Stored data
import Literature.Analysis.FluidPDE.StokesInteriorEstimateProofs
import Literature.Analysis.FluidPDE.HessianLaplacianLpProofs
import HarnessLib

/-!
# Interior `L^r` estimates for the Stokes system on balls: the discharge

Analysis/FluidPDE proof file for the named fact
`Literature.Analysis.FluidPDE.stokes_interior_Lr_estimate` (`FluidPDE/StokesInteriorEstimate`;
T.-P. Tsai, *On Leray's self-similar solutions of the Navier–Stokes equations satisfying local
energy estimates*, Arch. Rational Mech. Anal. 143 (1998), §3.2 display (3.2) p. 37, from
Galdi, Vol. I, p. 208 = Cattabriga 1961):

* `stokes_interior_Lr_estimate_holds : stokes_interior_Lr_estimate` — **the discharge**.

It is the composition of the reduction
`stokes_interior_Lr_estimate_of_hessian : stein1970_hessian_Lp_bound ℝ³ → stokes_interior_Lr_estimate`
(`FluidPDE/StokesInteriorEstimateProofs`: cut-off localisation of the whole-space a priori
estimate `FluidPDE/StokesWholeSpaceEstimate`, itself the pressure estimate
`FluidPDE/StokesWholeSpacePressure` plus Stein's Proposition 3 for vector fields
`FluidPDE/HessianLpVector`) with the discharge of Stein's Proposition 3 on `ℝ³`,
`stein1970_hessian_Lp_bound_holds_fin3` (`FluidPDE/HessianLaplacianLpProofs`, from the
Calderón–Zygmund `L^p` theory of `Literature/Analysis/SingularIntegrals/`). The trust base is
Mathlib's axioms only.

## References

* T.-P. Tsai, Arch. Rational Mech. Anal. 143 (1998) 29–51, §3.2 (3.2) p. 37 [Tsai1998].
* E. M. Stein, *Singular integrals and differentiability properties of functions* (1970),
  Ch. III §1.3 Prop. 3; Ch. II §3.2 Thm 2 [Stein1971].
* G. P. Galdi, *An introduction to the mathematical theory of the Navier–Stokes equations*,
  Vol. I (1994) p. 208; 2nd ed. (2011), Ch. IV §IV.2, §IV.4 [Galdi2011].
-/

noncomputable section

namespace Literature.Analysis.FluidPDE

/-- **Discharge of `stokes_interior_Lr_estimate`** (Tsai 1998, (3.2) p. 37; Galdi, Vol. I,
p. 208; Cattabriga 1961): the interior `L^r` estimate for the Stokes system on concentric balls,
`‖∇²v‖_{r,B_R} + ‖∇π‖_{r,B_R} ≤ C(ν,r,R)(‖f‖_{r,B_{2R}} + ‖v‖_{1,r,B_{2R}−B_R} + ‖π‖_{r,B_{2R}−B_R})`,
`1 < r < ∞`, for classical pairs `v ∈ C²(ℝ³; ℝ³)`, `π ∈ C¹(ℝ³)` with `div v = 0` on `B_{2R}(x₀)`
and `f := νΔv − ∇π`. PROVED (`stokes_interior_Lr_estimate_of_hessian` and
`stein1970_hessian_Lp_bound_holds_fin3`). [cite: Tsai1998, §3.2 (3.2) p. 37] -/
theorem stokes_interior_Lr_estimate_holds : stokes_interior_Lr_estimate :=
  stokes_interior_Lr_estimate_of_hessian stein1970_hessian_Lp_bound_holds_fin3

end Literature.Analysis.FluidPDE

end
--
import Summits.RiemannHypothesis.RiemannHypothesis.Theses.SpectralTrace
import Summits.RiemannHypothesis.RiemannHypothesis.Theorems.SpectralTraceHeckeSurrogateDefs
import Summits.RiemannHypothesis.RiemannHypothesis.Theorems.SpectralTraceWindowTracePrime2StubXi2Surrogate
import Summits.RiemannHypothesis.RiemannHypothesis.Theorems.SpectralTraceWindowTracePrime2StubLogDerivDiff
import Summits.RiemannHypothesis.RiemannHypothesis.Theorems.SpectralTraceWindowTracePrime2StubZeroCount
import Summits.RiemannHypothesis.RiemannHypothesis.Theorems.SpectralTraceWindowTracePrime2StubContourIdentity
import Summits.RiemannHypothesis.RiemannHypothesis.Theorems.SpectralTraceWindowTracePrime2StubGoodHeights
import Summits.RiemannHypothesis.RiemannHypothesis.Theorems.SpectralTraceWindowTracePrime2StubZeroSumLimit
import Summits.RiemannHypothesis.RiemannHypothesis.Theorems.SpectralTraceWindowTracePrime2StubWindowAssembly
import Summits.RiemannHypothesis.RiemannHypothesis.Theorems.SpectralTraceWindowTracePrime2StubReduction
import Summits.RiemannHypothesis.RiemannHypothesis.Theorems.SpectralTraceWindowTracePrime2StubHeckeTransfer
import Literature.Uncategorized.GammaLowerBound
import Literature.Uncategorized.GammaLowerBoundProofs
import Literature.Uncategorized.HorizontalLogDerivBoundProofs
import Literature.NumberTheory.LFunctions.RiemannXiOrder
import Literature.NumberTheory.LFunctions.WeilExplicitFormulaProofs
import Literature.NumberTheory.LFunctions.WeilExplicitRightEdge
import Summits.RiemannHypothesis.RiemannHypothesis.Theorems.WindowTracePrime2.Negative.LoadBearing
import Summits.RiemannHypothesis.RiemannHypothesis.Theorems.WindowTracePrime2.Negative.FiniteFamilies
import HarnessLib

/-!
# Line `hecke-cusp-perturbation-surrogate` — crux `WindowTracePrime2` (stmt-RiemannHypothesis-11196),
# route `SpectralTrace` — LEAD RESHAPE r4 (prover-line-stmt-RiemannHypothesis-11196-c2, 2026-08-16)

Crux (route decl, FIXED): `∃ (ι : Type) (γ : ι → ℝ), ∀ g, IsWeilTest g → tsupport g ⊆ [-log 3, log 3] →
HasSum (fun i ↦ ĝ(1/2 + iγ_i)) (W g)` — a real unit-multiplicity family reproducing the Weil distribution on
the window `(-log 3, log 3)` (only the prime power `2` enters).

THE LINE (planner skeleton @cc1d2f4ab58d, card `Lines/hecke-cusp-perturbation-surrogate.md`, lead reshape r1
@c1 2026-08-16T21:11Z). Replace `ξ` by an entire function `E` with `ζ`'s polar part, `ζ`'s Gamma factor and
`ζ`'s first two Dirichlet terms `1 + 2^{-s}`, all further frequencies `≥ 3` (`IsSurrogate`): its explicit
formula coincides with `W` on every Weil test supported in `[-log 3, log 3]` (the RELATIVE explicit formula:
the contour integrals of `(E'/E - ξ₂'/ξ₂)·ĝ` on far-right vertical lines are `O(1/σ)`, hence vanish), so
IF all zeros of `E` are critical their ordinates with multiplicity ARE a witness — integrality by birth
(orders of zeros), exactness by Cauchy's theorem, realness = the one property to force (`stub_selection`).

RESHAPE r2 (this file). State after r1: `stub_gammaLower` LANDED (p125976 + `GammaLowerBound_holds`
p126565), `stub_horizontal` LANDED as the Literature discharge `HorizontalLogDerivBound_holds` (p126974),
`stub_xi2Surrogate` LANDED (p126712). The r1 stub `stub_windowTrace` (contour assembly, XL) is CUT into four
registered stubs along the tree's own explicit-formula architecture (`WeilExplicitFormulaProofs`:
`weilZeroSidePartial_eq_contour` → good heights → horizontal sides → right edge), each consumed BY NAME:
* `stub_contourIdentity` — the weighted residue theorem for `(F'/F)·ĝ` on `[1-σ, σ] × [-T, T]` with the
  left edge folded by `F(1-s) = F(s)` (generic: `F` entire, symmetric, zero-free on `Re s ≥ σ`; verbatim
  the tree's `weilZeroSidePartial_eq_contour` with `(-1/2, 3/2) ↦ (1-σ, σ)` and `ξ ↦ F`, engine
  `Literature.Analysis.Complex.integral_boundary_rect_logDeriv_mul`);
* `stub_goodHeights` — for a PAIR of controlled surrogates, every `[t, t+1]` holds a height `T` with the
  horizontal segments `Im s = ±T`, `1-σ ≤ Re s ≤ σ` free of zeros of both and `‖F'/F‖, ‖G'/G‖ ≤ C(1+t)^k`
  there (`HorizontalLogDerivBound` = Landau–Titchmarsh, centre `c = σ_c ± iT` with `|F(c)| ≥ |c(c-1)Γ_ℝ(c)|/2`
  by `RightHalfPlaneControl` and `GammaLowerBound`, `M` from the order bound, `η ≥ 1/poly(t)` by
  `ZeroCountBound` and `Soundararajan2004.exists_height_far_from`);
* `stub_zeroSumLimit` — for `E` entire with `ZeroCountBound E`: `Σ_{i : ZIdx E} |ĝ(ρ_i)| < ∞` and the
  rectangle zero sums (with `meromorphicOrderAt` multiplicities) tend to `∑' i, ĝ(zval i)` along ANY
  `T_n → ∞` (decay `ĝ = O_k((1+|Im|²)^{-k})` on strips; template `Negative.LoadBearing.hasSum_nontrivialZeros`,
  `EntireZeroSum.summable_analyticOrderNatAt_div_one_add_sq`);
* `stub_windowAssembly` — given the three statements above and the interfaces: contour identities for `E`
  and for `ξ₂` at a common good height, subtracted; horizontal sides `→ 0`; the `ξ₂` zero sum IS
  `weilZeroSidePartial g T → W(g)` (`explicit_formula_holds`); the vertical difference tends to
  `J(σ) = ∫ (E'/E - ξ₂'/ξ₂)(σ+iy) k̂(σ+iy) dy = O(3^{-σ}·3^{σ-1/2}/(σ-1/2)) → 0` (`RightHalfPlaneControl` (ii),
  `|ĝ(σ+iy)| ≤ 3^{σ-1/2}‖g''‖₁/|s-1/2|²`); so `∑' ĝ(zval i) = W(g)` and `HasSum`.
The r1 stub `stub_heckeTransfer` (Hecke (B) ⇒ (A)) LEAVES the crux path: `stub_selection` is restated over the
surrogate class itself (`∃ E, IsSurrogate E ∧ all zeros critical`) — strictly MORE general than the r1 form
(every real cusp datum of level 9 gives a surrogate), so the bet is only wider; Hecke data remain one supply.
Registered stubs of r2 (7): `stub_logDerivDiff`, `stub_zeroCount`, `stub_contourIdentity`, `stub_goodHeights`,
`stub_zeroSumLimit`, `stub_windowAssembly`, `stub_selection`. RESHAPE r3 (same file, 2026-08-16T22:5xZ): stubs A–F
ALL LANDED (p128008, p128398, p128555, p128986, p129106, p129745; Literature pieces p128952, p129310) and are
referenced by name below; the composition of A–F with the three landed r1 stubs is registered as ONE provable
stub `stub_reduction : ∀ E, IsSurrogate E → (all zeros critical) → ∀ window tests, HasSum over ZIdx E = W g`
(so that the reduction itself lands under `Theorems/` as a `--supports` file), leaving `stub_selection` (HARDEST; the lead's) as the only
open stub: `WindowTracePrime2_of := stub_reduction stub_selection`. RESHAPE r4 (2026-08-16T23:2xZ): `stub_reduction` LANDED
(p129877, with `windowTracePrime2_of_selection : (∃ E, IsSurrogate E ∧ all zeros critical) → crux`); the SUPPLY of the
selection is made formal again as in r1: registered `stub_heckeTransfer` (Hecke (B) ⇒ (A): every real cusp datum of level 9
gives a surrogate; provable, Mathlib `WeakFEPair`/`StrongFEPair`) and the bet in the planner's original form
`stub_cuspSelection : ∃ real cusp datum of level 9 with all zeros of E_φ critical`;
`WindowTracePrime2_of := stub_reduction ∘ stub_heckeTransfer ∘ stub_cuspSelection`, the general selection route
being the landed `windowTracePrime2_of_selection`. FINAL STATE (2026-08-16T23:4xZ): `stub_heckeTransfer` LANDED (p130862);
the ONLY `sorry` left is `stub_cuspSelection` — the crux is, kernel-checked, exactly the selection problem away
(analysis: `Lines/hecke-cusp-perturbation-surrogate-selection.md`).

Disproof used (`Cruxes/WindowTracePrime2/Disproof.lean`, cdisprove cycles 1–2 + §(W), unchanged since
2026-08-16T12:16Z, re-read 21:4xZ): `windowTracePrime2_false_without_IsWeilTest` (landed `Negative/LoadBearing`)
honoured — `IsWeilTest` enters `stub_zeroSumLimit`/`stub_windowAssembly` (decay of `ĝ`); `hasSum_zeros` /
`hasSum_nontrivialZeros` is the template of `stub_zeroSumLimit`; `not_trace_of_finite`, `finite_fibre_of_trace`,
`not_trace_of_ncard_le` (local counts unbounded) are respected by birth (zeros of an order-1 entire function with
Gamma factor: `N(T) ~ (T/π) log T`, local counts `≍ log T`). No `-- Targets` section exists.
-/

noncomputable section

## Task description
For the word "gives", find all matching lines in the entries above and copy them out.

## Response for this exercise
(every real cusp datum of level 9 gives a surrogate), so the bet is only wider; Hecke data remain one supply.
gives a surrogate; provable, Mathlib `WeakFEPair`/`StrongFEPair`) and the bet in the planner's original form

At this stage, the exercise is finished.